■ ABOUT THIS TASK: Reproduce verbatim the line where "open NumberField IsDedekindDomain" occurs, along with all following lines down to the last line of the data.

-- Opening Marker --

import Summits.BirchSwinnertonDyer.BirchSwinnertonDyer.Theorems.ByReductionTypeAtTwoMultTowerLocalAddvPotGoodIndex
import HarnessLib

/-!
# Route `ByReductionTypeAtTwo`, crux `MultUpperHalfAtTwo` (item stmt-BirchSwinnertonDyer-19922): ONE BIT at an odd ADDITIVE prime of
# POTENTIALLY GOOD type — part 2: `#E(K_v^nr)[p^∞] ≤ 3` at an additive `v ∤ p` of Kodaira type `≠ I_n*`

Part 2 of 3: the tree's `finite_and_natCard_inertiaFixed_primary_le_four_of_hasAdditiveReduction`
(`Greenberg1999/ControlLocalKernelsLayerAdditiveProofs`) VERBATIM with the index bound `≤ 3` of part 1
(`index_nonsingularReductionSubgroup_map_le_three_of_isAdditive_of_ne_Istar`): the inertia-fixed `p`-power torsion of `E(K̄_v)` injects
into `J(K_v^nr)/E₀` (cusp: `E₀` has no prime-to-`v` torsion), of order `≤ 3`.
HONEST FRAMING (cell `bsd-2adic`, run/shared/lean/pub/bsd-2adic/, seat `bsd-2adic-mult-2` GEN 8, HUMAN RULINGS D-0036 / D-0054 /
D-0074 row (A)): research route; THEOREMS ONLY — no definition, no new named fact; nothing is booked; BSD is not proved by any of
this. PARTITION: X5@2 mult (K4ᵐ, RESIDUAL-MAP B1·O1; the 1 680 `E[2]`-irreducible classes) × p = 2 — types-the-object-of (the per-prime
local constant of the TOWER-gap certificate of item 19922 at an odd additive prime of potentially good type); closes none.
WHAT IS DISPLAYED, NOT PROVED: nothing. ∀-LEVEL CONTENT: none.
References: R. Greenberg, LNM 1716 (1999), §3 Lemma 3.3 (pp. 86–88); J. H. Silverman, *AEC* (2009) Thm. VII.6.1; *ATAEC* (1994) IV.9.4,
Table 4.1, Cor. IV.9.2(d).
-/

set_option autoImplicit false
-- the Theorems namespace of this sub repeats the summit name by design (D-0017 nested layout: Summit.<S>.<Sub>)
set_option linter.dupNamespace false

noncomputable section

open scoped Classical NNReal
open NumberField IsDedekindDomain Field Polynomial IsLocalRing

universe u

/-! ## §2 `#E(K_v^nr)[p^∞] ≤ 3` at an additive `v ∤ p` of potentially good type -/

namespace WeierstrassCurve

-- Closing Marker --

■ SOLUTION TO THE EXERCISE:
open NumberField IsDedekindDomain Field Polynomial IsLocalRing

universe u

/-! ## §2 `#E(K_v^nr)[p^∞] ≤ 3` at an additive `v ∤ p` of potentially good type -/

namespace WeierstrassCurve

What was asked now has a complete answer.